Поездка на юг

We use cookies. Read the Privacy and Cookie Policy

Поездка на юг

Незадолго до моего исключения из СП ко мне по рекомендации уже уехавшего за границу Наума Коржавина пришли познакомиться два физика из Дубны: Гера Копылов и Валя Петрухин. Пришли, познакомились, предлагали общаться, ушли и пропали. Через некоторое время Гера умер. А Валя, все еще мне мало знакомый, появился у меня летом 1975 года, вскоре после моего отравления в «Метрополе».

Мы снимали дачу на станции Отдых у историка и публициста Антона Антонова-Овсеенко. Его отец Владимир Антонов-Овсеенко был тем самым человеком, который 25 октября 1917 года по легенде выгнал из Зимнего дворца Временное правительство, произнеся историческую фразу: «Караул устал». А потом, уже в 20-е годы, пришел к Троцкому с предложением убрать Сталина. «Лев Давидович, дивизия готова», – сказал он. Лев Давидович ответил, что это не наш метод, и расплатился за свою принципиальность ударом ледоруба по голове. Антонова-Овсеенко арестовали и расстреляли еще раньше, в 37-м году. Антон, его сын, 13 лет провел в тюрьмах и лагерях. Когда мы познакомились, он был уже членом общества слепых. У него в одном глазу было минус 36, а другой вообще повернут зрачком внутрь. Трудно представить, как это было возможно, но он ездил на велосипеде и играл с женой в пинг-понг.

Мы однажды отправились с ним на велосипедах в Жуковский. Он ехал впереди меня. Надо было пересечь очень оживленную трасу. Я притормозил. Антон и не подумал. Выставил свою трость вперед и ринулся поперек движения. Так он делал всегда и оставался жив.

Там, на даче Антонова-Овсеенко, меня посещали разные люди, в том числе диссиденты. Среди них – только что вышедший из тюрьмы Андрей Амальрик, человек яркий, талантливый, независимо и бесстрашно мыслящий. Одновременно с ним появился Валя Петрухин, совершенно не похожий на всех моих знакомых из той среды, в которой я существовал. Он отличался от других внешним безалаберным видом, простецким лицом и непривычной, тоже простецкой лексикой, не свойственной ученому человеку. Я их познакомил, и Амальрик тут же спросил: «А вы из какого отдела КГБ?» Валя не обиделся, отшутился. Потом в разных местах разные люди, видя его со мной, подозревали Валю в том, что он ко мне приставлен.

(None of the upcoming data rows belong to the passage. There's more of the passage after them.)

import Summits.QuantumFields.BalabanUV.Beta.D1BFx.KernelFormOperators

/-!
# Road BF-x, slot (K) dictionary brick B6 (DICT-H), part 1 «OPS»: superposition of a vector-kernel column family against a bounded weight,
# the `R = 1 − P` term through the column series, and the gauge multiplier `−n²·G′R(δA)` in B1's `RG` shape vs B4∕B5's `Gf ∘ Rf`

HONEST DEPENDENCY (page 1, mandatory): continuum YM on T⁴ ⇐ BetaPertH ∧ nine spine estimates (0/9 proved); BetaPertH ⇐ (D1) ∧ (D4) ∧
CAP+tail; G-an2-4 gates asym, D1 and NE2/3/4.  HONEST FRAMING (cell contract, verbatim): «discharging `BetaPertH` makes Bałaban's UV
stability UNCONDITIONAL — a real constructive-QFT result; it is NOT the continuum limit and NOT the Clay problem.»  THIS MODULE is [folklore]
absolutely convergent lattice bookkeeping over leaf-03-g6's brick B4 `KernelFormOperators` (`kerOp`, `kerOp₁`, `Pf`, `Rf`, `kerOp_kerOp`,
`hasSum_*_kerOp₁`, `comp_Ggh_Rgt_eq`, `blockSum_Gf_Rf_eq_zero`), the owner's B5 `TowerEquationForms` (`Gf`, `codiff₁_dz_Gf_of_blockSum_eq_zero`) and
B1 `LandauMultiplierMean`; no `def`, no `def … : Prop`, nothing cited, 0 sorry.  It asserts NO line of the dictionary; part 2 assembles
`KKTFluctuationUnique.SolvesKKT` from these pieces under the DISPLAYED hypotheses X₁a∕X₁b.  0∕4 binders of row D1 discharged; NOT D1, NOT
BetaPertH, NOT continuum, NOT Clay.

ABSOLUTE RULE (cell charter, verbatim): «No internally-minted statement may enter as a cited fact. Every hypothesis is either kernel-proved
in this package or a verbatim quotation of a PUBLISHED theorem with page reference. The manuscript(s) under audit are NOT citable for their
own disputed steps — they are the thing under adjudication; programme-internal (2001/route/tribunal) claims are never citable.»

CONTENT (`d + 1 = 4`; `K : MKer 4 (Fin 4)` a vector kernel with columns `col K m z := fun κ p ↦ K p z κ m`; `b : Form1 4 ℝ` a bounded weight;
the column superposition at `z` is `fun κ p ↦ Σ_m K p z κ m · b m z`, whose `z`-series is B4's `kerOp₁ K b`).
* §1 finite superposition through the linear stencils: `codiff₁_superpos`, `dz_superpos₀`, `kerOp_superpos` (bounded summands), `Rf_superpos`,
  `opEL_superpos'` ∕ `QtQ_superpos` (`KernelSpecInstance.op₁₁_superpos` BY NAME), `delta1_superpos`.
* §2 bounds: `abs_codiff₁_le_of_bound`, `abs_col_le`, `abs_superpos_le`, `abs_codiff₁_superpos_le_exp` (the codifferential of the column
  superposition at `z` decays like `e^{−δ|q−z|₁}`).
* §3 **`hasSum_kerOp_codiff₁_superpos`**: for a decaying scalar kernel `L` (e.g. `Rgt n a`), `z ↦ (L (δ F_z))(p)` sums to `(L (δ (kerOp₁ K b)))(p)`
  (Fubini, B4's `summable_uncurry_of_rowMajorant`); **`hasSum_dz_Rf_codiff₁_superpos`** — the `R`-term of X₁a through the column series.
* §4 the gauge multiplier: **`tsum_RG_mul_eq_Gf_Rf`** (`Σ'_q (R∘G′)(q,p)·g q = (Gf n a (Rf n a g)) p`, bounded `g`), **`codiff₁_dz_neg_sq_Gf_Rf`**
  (`codiff₁ (dz (p ↦ −n²·Gf n a (Rf n a g) p)) = −Rf n a g`), `blockSum_neg_sq_Gf_Rf` (`= 0`).
Unit `b2b-balaban-beta-d1-formalise-leaf-06` (gen 6), 2026-08-20; `DICT-BRICKS.md` row B6; INTENT «DICT-B6» (journal).
-/

namespace Summit.QuantumFields.BalabanUV.Beta.D1BFx.LandauDictionaryHOps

Валя предложил мне поехать с ним на машине на юг. Я заколебался. Я его еще совсем мало знал, и хотя манией преследования никогда не страдал, но после только что имевшего место отравления мог от случайных знакомых ожидать чего угодно. Но предложение было соблазнительно, потому что именно после отравления я все еще чувствовал себя довольно плохо и нуждался в отдыхе и перемене обстановки.

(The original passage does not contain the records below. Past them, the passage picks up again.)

import Summits.BirchSwinnertonDyer.BirchSwinnertonDyer.Theses.PrintX8VS
import Summits.BirchSwinnertonDyer.BirchSwinnertonDyer.Theorems.SignedLowerHalvesSprungLowerDivisibilityAtThreeIotaDoorStubs
import Literature.NumberTheory.EllipticCurves.Sprung2012.SharpFlatKatoDivisibility
import Literature.NumberTheory.EllipticCurves.Sprung2012.SharpFlatSelmer
import Literature.NumberTheory.EllipticCurves.ModularCurvePeriodRatio
import Summits.BirchSwinnertonDyer.BirchSwinnertonDyer.Theorems.SignedLowerHalvesSprungLowerDivisibilityAtThreeCyclotomicLowerRestSplitDoors
import HarnessLib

– Хорошо, – согласился я, – только поедем быстро. Я медленно ездить не люблю.

– Ладно, поедем быстро.

Условие быстрой езды я поставил, потому что ездил быстрее всех моих литературных или киношных знакомых. Слишком осторожная, как мне казалось, езда многих из них меня раздражала. Но, когда мы поехали с Валей, я о своем условии пожалел. Такого лихача я в жизни своей не видел. Он выжимал из «Жигулей» все, что возможно, причем прибавлял скорость на поворотах, утверждая, что, по законам физики, чем больше скорость, тем устойчивее машина. Однажды мы выскочили из-за закрытого поворота, и навстречу шел огромный грузовик – мы чудом избежали гибели. Он уверял, что я ему в тот момент тихо сказал: «Валя, осторожно», но мне помнилось, что я только успел вскрикнуть.

Сколько ни уговаривал я его так не нестись, он все равно мчался.

Перед поездкой мы приняли несколько мер, чтобы уйти от слежки. Для начала мы с Ирой вернулись с дачи в Москву. Мы должны были ехать на Валиных «Жигулях», а мои он перегнал в Протвино к своему брату (если не ошибаюсь, его звали Сергей) и спрятал в гараже. Потом Валя взял вещи, которые я приготовил для поездки, и увез к себе в Дубну. Я тогда по утрам занимался спортивным бегом и пробегал иногда большие расстояния (до десяти километров). Мы договорились, что утром я, как обычно, выйду на пробежку, а Валя часов в девять подъедет к другой стороне Тимирязевского парка, куда я прибегу. Таким образом мы отсечем слежку.

Утром я вышел в спортивном костюме, немножко размялся, побегал вокруг дома. Потом побежал трусцой к парку. В парке убедился, что никого нет, и рванул уже изо всех сил. Я думал, что сразу сяду в Валину машину и мы уедем. Я еще не знал, что он человек безалаберный и может вовремя не приехать, а, зная его получше, можно было наверняка утверждать, что опоздает, и сильно.

Конечно, его на месте не оказалось.

Я вернулся в парк, сделал несколько кругов по аллеям, выбежал на улицу, вернулся в парк и так несколько раз, одолев дистанцию, близкую к марафонской. В конце концов он все-таки появился, я вскочил в машину, мы посмотрели – слежки нет, и удрали из Москвы.

Валя был человек-фонтан. Однажды в дороге он меня спросил:

– Как ты думаешь, я физик хороший или плохой?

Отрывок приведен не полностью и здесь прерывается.